### TO DO
If a line includes the word "faithful", it belongs in the count; state the total for the data below and add nothing.

[Stored items from a collection]
━━━━━━━━━━━━━━━━
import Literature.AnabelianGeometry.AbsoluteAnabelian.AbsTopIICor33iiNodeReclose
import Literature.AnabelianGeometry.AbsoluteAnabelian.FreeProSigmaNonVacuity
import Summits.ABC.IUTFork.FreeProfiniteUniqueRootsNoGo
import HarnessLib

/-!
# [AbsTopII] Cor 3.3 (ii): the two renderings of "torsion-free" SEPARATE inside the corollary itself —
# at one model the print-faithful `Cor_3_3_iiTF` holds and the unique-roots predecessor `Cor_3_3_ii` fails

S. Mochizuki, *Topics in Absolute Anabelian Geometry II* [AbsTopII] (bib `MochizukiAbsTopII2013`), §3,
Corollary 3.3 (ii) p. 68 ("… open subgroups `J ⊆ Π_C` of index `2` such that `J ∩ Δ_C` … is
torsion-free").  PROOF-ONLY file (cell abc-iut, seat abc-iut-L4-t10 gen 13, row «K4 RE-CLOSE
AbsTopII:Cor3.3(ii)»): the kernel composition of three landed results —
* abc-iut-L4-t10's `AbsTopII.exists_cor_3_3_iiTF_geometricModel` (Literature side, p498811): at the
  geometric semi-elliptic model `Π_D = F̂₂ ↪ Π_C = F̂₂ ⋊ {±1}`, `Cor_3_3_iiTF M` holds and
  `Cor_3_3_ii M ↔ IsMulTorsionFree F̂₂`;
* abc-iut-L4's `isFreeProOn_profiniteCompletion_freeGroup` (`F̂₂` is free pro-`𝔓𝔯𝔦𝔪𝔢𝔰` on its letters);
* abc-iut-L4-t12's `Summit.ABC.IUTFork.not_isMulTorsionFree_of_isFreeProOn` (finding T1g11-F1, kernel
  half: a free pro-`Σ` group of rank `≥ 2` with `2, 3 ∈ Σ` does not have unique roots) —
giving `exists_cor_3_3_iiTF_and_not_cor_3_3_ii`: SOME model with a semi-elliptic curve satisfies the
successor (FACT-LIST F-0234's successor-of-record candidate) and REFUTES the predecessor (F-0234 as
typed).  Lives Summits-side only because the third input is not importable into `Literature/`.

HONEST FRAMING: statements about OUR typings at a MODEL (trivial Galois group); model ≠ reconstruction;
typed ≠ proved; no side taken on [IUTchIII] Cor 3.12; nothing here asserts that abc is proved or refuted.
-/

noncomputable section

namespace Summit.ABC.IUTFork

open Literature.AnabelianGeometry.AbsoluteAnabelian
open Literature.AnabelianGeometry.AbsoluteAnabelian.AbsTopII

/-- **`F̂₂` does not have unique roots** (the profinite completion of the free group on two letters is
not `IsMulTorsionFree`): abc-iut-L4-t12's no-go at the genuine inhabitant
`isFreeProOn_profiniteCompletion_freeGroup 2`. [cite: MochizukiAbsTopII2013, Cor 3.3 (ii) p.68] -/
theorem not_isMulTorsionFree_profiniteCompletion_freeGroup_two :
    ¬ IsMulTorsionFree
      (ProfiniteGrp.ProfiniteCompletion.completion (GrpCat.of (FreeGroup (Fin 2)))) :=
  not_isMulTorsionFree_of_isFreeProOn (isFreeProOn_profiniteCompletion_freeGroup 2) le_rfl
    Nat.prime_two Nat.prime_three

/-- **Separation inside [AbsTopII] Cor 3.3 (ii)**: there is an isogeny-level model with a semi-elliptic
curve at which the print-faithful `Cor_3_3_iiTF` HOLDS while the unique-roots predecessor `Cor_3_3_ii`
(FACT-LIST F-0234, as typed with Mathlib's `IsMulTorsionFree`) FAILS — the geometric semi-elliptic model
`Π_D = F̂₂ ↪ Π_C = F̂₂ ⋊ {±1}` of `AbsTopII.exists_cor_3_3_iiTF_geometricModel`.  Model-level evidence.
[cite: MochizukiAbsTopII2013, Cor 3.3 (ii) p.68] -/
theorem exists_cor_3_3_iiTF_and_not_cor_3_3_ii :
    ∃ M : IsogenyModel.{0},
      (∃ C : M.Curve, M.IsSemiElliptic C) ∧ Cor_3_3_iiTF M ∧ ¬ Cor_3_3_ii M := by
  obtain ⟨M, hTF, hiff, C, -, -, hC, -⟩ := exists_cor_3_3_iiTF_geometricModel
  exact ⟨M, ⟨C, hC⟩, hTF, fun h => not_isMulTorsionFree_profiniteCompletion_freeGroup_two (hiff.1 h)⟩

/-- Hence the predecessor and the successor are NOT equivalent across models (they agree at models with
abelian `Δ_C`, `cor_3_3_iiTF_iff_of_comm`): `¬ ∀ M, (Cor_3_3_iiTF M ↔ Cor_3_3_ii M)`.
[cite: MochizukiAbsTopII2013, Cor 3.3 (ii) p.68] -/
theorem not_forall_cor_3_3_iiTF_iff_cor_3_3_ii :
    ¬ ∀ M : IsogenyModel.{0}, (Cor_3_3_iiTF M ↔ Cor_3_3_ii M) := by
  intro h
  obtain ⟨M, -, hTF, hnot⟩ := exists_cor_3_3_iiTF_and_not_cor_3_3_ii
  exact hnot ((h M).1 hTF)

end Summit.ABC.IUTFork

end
━━━━━━━━━━━━━━━━
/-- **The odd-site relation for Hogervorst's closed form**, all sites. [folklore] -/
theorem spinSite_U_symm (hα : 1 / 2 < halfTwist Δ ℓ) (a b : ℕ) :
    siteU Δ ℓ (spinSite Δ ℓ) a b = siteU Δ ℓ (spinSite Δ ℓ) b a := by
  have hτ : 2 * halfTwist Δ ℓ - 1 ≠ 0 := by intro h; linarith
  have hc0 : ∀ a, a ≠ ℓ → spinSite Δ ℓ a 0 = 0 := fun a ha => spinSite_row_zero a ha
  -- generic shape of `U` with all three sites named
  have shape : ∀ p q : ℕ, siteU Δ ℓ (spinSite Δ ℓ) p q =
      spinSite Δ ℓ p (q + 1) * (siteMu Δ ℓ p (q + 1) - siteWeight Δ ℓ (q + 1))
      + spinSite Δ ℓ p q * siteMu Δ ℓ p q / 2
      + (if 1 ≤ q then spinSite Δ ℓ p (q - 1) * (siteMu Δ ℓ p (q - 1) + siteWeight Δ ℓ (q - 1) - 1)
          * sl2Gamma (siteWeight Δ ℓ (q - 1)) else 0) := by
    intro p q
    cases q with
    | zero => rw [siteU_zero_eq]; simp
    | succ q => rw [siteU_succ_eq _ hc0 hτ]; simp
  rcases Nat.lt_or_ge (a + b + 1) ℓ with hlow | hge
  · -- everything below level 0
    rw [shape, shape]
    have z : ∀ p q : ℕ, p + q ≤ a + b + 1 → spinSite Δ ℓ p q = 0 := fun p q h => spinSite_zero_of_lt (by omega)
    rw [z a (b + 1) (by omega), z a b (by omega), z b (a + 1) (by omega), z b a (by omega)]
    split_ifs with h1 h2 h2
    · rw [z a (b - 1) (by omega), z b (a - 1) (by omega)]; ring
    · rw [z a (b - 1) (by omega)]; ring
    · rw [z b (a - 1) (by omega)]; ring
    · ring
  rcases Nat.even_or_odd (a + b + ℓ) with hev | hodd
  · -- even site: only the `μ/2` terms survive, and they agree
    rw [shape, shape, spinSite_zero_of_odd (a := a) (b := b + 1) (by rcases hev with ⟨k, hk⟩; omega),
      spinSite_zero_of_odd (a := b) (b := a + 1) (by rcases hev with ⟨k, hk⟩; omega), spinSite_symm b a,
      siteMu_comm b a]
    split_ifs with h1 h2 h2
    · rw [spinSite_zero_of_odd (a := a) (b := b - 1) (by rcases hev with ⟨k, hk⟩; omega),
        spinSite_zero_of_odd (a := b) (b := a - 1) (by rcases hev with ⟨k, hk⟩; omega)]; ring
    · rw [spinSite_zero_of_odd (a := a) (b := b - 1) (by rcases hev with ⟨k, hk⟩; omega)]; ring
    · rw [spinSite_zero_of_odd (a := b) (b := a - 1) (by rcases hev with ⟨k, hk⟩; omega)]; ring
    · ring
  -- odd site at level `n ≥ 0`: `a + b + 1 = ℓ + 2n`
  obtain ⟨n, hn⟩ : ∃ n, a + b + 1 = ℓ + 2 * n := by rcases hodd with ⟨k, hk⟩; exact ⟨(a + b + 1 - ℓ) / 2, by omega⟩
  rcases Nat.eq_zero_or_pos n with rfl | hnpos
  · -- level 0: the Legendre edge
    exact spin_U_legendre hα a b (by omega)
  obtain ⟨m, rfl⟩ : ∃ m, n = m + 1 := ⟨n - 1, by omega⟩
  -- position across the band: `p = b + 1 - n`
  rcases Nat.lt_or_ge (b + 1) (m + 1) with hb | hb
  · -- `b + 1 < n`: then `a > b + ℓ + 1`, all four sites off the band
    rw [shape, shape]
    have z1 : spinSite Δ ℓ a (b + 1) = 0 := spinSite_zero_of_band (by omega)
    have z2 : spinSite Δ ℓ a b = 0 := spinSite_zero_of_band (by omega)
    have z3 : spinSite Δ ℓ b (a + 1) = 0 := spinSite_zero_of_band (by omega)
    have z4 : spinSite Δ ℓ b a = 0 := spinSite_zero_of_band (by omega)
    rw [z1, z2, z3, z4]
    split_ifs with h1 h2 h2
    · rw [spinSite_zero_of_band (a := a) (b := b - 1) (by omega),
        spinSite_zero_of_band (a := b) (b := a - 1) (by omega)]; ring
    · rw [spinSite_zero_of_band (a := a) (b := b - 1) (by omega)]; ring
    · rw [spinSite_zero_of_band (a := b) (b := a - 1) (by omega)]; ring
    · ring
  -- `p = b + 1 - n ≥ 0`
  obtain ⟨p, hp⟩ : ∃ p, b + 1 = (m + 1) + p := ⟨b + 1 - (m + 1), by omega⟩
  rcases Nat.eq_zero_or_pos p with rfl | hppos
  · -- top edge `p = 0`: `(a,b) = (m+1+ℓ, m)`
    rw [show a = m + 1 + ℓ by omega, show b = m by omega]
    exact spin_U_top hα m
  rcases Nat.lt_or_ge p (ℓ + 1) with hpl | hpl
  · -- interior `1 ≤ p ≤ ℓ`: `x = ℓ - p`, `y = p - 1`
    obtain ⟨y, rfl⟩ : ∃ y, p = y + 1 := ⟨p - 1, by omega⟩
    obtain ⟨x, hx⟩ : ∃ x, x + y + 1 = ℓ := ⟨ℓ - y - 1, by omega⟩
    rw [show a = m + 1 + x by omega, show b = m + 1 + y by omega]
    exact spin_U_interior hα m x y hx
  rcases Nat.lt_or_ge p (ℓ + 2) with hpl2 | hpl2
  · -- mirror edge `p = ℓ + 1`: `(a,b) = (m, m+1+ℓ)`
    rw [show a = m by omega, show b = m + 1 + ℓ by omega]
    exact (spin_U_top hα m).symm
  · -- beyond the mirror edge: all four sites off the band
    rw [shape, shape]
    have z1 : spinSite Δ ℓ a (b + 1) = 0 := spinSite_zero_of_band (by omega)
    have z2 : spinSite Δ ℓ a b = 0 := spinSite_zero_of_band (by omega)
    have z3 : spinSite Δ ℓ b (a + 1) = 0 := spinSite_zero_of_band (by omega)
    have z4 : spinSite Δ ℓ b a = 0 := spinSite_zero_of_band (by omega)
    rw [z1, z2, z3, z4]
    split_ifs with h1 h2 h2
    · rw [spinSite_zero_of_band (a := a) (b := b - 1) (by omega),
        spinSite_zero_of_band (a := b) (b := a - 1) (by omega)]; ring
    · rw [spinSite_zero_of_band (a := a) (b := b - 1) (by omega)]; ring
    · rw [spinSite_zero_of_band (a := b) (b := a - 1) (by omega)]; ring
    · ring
━━━━━━━━━━━━━━━━
### WRITTEN RESPONSE
2